The numbers are not abstract. Labs are closing right now.

The NSF has awarded just 613 grants so far this fiscal year, roughly 20% of the level at this same point in each of the four prior years. NIH is down to about 10,000 awards compared to 18,000 at this time in previous years. These are not rounding errors. These are careers ended, clinical trials cancelled, and diseases that will go unstudied.

A cancer researcher named Sirianni, who works on pediatric tumors that spread to the brain and spinal cord, told NPR she had to lay off a lab member and close an entire line of drug screening research. She said she cannot bring herself to clear his bench. I read that sentence twice. That is what a budget line looks like when it hits a human being.

Between January 2025 and February 2026, almost 15,000 STEM and health jobs were cut at government agencies focused on science. The NSF alone lost over 40% of its staff in that period.
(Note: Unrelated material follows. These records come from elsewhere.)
include hc in
/-- **PROOF OF PROPOSITION 4.13.**  Let `g = (g_Ψ(σ))` satisfy Prop. 4.12 (a), (b) at `τ = ι`, (c) (`IsCMTypeCocycle K c g`)
and (d) `g_Ψ(σ)·ι_K g_Ψ(σ) = χ(σ)K^×`, and agree with the Taniyama element on the stabilisers — `g_Ψ(σ) = f_Ψ(σ)` whenever
`σΨ = Ψ` («as we observed in the preceding subsection, the fundamental theorem is known to hold in that case»: Thm. 3.10
with Prop. 4.9, row A3-G46).  Then `e_Ψ(σ) = g_Ψ(σ)/f_Ψ(σ)` satisfies Prop. 4.13 (a)–(e): «(a), (b), and (c) follow from
(a), (b), and (c) of 4.8 and 4.12, and (d) follows from 4.6 (b) and 4.12 (d)» (in the commutative group `Q`), (e) is
`g = f` there. [cite: Milne2007FundamentalCM, §4.3 Prop. 4.13 (proof)] -/
theorem isTaniyamaDefect_div_taniyamaElement
    {g : Set (absoluteGaloisGroup ℚ ⧸ (absGaloisRestrict ℚ K).range) → absoluteGaloisGroup ℚ →
      (FiniteAdeleRing (𝓞 K) K)ˣ ⧸ (FiniteAdeleRing.unitEmbedding (𝓞 K) K).range}
    (hg : IsCMTypeCocycle K c g)
    (hd : ∀ ⦃Ψ : Set (absoluteGaloisGroup ℚ ⧸ (absGaloisRestrict ℚ K).range)⦄, IsCMTypeWith c Ψ →
      ∀ σ : absoluteGaloisGroup ℚ, g Ψ σ * finiteClassConjGal K (g Ψ σ) = QuotientGroup.mk (cyclotomicFiniteIdeleIn K σ))
    (he : ∀ ⦃Ψ : Set (absoluteGaloisGroup ℚ ⧸ (absGaloisRestrict ℚ K).range)⦄, IsCMTypeWith c Ψ →
      ∀ ⦃σ : absoluteGaloisGroup ℚ⦄, σ • Ψ = Ψ → g Ψ σ = taniyamaElement K c Ψ σ) :
    IsTaniyamaDefect K c (fun Ψ σ => g Ψ σ / taniyamaElement K c Ψ σ) where
  mul := by
    intro Ψ hΨ σ τ
    rw [hg.mul hΨ σ τ, taniyamaElement_mul hc hΨ σ τ]
    exact (div_mul_div_comm (g (τ • Ψ) σ) (taniyamaElement K c (τ • Ψ) σ) (g Ψ τ) (taniyamaElement K c Ψ τ)).symm
  compl := by
    intro Ψ hΨ σ
    rw [hg.compl hΨ σ, taniyamaElement_compl hc hΨ σ]
    exact (map_div (finiteClassConjGal K) (g Ψ σ) (taniyamaElement K c Ψ σ)).symm
  self := by
    intro Ψ hΨ
    rw [hg.self hΨ, taniyamaElement_self hc hΨ]
    exact div_one (1 : (FiniteAdeleRing (𝓞 K) K)ˣ ⧸ (FiniteAdeleRing.unitEmbedding (𝓞 K) K).range)
  mul_conj := by
    intro Ψ hΨ σ
    calc g Ψ σ / taniyamaElement K c Ψ σ * finiteClassConjGal K (g Ψ σ / taniyamaElement K c Ψ σ)
        = g Ψ σ / taniyamaElement K c Ψ σ *
            (finiteClassConjGal K (g Ψ σ) / finiteClassConjGal K (taniyamaElement K c Ψ σ)) :=
          congrArg (g Ψ σ / taniyamaElement K c Ψ σ * ·)
            (map_div (finiteClassConjGal K) (g Ψ σ) (taniyamaElement K c Ψ σ))
      _ = g Ψ σ * finiteClassConjGal K (g Ψ σ) /
            (taniyamaElement K c Ψ σ * finiteClassConjGal K (taniyamaElement K c Ψ σ)) :=
          div_mul_div_comm (g Ψ σ) (taniyamaElement K c Ψ σ) (finiteClassConjGal K (g Ψ σ))
            (finiteClassConjGal K (taniyamaElement K c Ψ σ))
      _ = (QuotientGroup.mk (cyclotomicFiniteIdeleIn K σ) :
              (FiniteAdeleRing (𝓞 K) K)ˣ ⧸ (FiniteAdeleRing.unitEmbedding (𝓞 K) K).range) /
            QuotientGroup.mk (cyclotomicFiniteIdeleIn K σ) := by
          rw [hd hΨ σ, taniyamaElement_mul_finiteClassConjGal hc hΨ σ]
      _ = 1 := div_self' (QuotientGroup.mk (cyclotomicFiniteIdeleIn K σ))
  eq_one_of_smul_set_eq := by
    intro Ψ hΨ σ hσ
    rw [he hΨ hσ]
    exact div_self' (taniyamaElement K c Ψ σ)

include hc in
/-- **The printed (b) for every `τ` with `τE = E` passes from `g` to `e = g/f`**: if `τ ∈ Γ_ℚ` maps `e(K)` onto itself acting
as `α ∈ Aut(K)` and `g_{Ψτ⁻¹}(σ) = α • g_Ψ(σ)`, then `e_{Ψτ⁻¹}(σ) = α • e_Ψ(σ)` — by row A3-G47's Prop. 4.8 (b)
`f_{Ψτ⁻¹}(σ) = α • f_Ψ(σ)`. [cite: Milne2007FundamentalCM, §4.3 Prop. 4.13 (b) («follow from (b) of 4.8 and 4.12»)] -/
theorem div_taniyamaElement_translateType {Ψ : Set (absoluteGaloisGroup ℚ ⧸ (absGaloisRestrict ℚ K).range)}
    (hΨ : IsCMTypeWith c Ψ) {τ : absoluteGaloisGroup ℚ} {α : K ≃ₐ[ℚ] K}
    (hτ : ∀ x : K, τ • (absEmbedding ℚ K x : AlgebraicClosure ℚ) = absEmbedding ℚ K (α x))
    {g : Set (absoluteGaloisGroup ℚ ⧸ (absGaloisRestrict ℚ K).range) → absoluteGaloisGroup ℚ →
      (FiniteAdeleRing (𝓞 K) K)ˣ ⧸ (FiniteAdeleRing.unitEmbedding (𝓞 K) K).range}
    (σ : absoluteGaloisGroup ℚ) (hg : g (translateType τ Ψ) σ = finiteClassGal K α (g Ψ σ)) :
    g (translateType τ Ψ) σ / taniyamaElement K c (translateType τ Ψ) σ =
      finiteClassGal K α (g Ψ σ / taniyamaElement K c Ψ σ) := by
  rw [hg, taniyamaElement_translateType hc hΨ hτ σ]
  exact (map_div (finiteClassGal K α) (g Ψ σ) (taniyamaElement K c Ψ σ)).symm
No other category of federal worker came close to that rate of loss.

The counterargument exists. It just does not hold up.
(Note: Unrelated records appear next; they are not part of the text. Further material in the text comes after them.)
/-! ### `Θ(Π_C̲) = Π'_C̲` by the splitting step -/

/-- **`Θ(Π_C̲) = Π'_C̲`.**  For data satisfying the printed claims of p. 38, the cusp actions, the law
`[Π_X : Π_X̲] = l` and the printed clause `¬ I_{ε⁰} ⊆ Π_{X̲→}` (both sides), a bicontinuous
`Θ : Π_C ⥲ Π'_C` carrying `Π_{X̲→}, Δ_X, Δ_C` onto their counterparts and INDUCING a correspondence of
cusps (every cusp of `X̲'` has a decomposition group `Π'_X̲`-conjugate to some `Θ(D_x)`) carries `Π_C̲`
onto `Π'_C̲`: an element of `Θ(Π_C̲) ∖ Π'_X` stabilises `{ε⁰', ε′', ε″'}`, hence lies in `Π'_C̲` by
"the unique splitting that stabilizes …" (`mem_piCbar_of_act_stabilizes`), and `[Π_C : Π_C̲] = l = l'
= [Π'_C : Π'_C̲]`. ([IUTchI] Cor 1.2 p.39) [claim: Mochizuki2012, status: disputed] -/
theorem ArrowCoveringClaims.map_piCbar_eq_of_cusps (h : D.ArrowCoveringClaims)
    (h' : D'.ArrowCoveringClaims) (C : D.CuspGalois) (C' : D'.CuspGalois)
    (hX : D.PiXbar.relIndex D.PiX = D.l) (hX' : D'.PiXbar.relIndex D'.PiX = D'.l)
    (h0 : ¬ D.inertia D.ε0 ≤ D.piXarrow) (h0' : ¬ D'.inertia D'.ε0 ≤ D'.piXarrow)
    (Θ : D.PiC ≃* D'.PiC) (hc : Continuous Θ) (hc' : Continuous Θ.symm)
    (hΘ : D.piXarrow.map Θ.toMonoidHom = D'.piXarrow)
    (hΘX : (D.PiX ⊓ D.DeltaC).map Θ.toMonoidHom = D'.PiX ⊓ D'.DeltaC)
    (hΘΔ : D.DeltaC.map Θ.toMonoidHom = D'.DeltaC)
    (hcusp' : ∀ x' : D'.Cusp, ∃ x : D.Cusp, ∃ t' ∈ D'.PiXbar,
      (D.decomp x).map Θ.toMonoidHom = MulAut.conj t' • D'.decomp x') :
    D.PiCbar.map Θ.toMonoidHom = D'.PiCbar := by
  have hl : D.l = D'.l := h.l_eq_of_map_deltaC h' hX hX' Θ hΘ hΘΔ
  have hΘXbar : D.PiXbar.map Θ.toMonoidHom = D'.PiXbar :=
    h.map_piXbar_eq_of_map_deltaX h' C C' hX hX' Θ hc hc' hΘ hΘX hΘΔ
  have hΘPiX : D.PiX.map Θ.toMonoidHom = D'.PiX := map_piX_eq Θ hΘXbar hΘX
  have hcard' : Nat.card D'.Cusp = D'.l := C'.card_cusp.trans hX'
  -- `Θ(Π_C̲) ⊆ Π'_C̲`
  have hle : D.PiCbar.map Θ.toMonoidHom ≤ D'.PiCbar := by
    rintro _ ⟨s, hs, rfl⟩
    by_cases hsX : s ∈ D.PiX
    · have hmem : Θ.toMonoidHom s ∈ D'.PiXbar := by rw [← hΘXbar]; exact ⟨s, ⟨hsX, hs⟩, rfl⟩
      exact hmem.2
    · have hsX' : Θ.toMonoidHom s ∉ D'.PiX := by
        rw [← hΘPiX]
        rintro ⟨r, hr, hrs⟩
        exact hsX (Θ.injective hrs ▸ hr)
      refine h'.mem_piCbar_of_act_stabilizes C' hcard' hsX' fun x' hx' => ?_
      obtain ⟨x, t', ht', hxx'⟩ := hcusp' x'
      have hxT : x ∈ ({D.ε0, D.ε1, D.ε2} : Set D.Cusp) :=
        (mem_triple_iff_of_map_decomp h h' Θ hΘ hΘΔ h0 h0' ht' hxx').mpr hx'
      obtain ⟨t'', ht'', hgx⟩ := map_decomp_act C C' Θ hΘXbar ht' hxx' s
      exact (mem_triple_iff_of_map_decomp h h' Θ hΘ hΘΔ h0 h0' ht'' hgx).mp
        (C.act_mem_triple_of_mem_piCbar hs hxT)
  -- equality by the index `[Π_C : Π_C̲] = l = l'`
  refine le_antisymm hle (Subgroup.relIndex_eq_one.mp ?_)
  have hidx : (D.PiCbar.map Θ.toMonoidHom).index = D'.PiCbar.index := by
    rw [Subgroup.index_map_of_bijective (f := Θ.toMonoidHom) Θ.bijective, h.index_piCbar hX,
      h'.index_piCbar hX', hl]
  have hne : D'.PiCbar.index ≠ 0 := by
    rw [h'.index_piCbar hX']
    have := D'.five_le
    omega
  have h1 := Subgroup.relIndex_mul_index hle
  rw [hidx] at h1
  exact Nat.eq_of_mul_eq_mul_right (Nat.pos_of_ne_zero hne) (h1.trans (one_mul _).symm)


end PuncturedEllipticData

end Literature.IUT.HodgeTheaters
Some will argue that federal science spending had grown bloated, that DEI mandates distorted grant priorities, and that a reset was overdue. I do not dismiss that entirely. There are legitimate debates about how research dollars get allocated. But keyword searches for the word "women" to identify grants to cancel is not a sober policy review. It is a witch hunt with a spreadsheet.

The administration's own FY2027 budget uses the word "woke" 34 times, each time tied to a proposed cut. That is not a governing philosophy. That is a slogan masquerading as fiscal policy. And the irony is brutal: the NSF is one of the biggest federal funders of AI and quantum research, the very fields the administration claims to champion. Cutting it by 55% does not make America dominant in AI. It hands that ground to China.

This is like the Titanic hitting the iceberg. People are still eating at the table, music's still playing, and yet the ship is sinking.

Steve Shoptaw, UCLA Center for Behavioral and Addiction Medicine

What actually works, and what is genuinely broken

Credit where it is due: Congress has been the one functioning brake on this. Senator Patty Murray and Senator Susan Collins led a bipartisan effort that rejected the worst proposed cuts for FY2026. That is genuinely good governance and it deserves recognition. The system is not entirely broken.

What is broken is the executive branch's willingness to honor what Congress decides. Firing the oversight board is the tell: Keivan Stassun, an astrophysicist at Vanderbilt who sat on the NSB, said board members had been asking NSF leadership whether they were following board governance directives. The answer they received, in effect, was: we do not listen to you anymore. That was before the firings. The firings just made it official.

Trump's nominee to lead the NSF is Jim O'Neill, an investor and longevity enthusiast with no science background. The agency that funds 25% of all federally supported university research will be run by someone whose qualification is that he finds aging inconvenient. This is unserious.

A 32% increase in US scientists browsing jobs abroad. A 35% increase in US-based researchers applying for positions overseas. These are not protest statistics. These are people making rational decisions about where their careers can survive. When the talent leaves, it does not come back quickly. Ask any country that has been through this.

Would you trust a government that fires its own scientists and then claims it wants to lead the world in science? Because that is the pitch on the table right now, and someone needs to say plainly that it does not add up.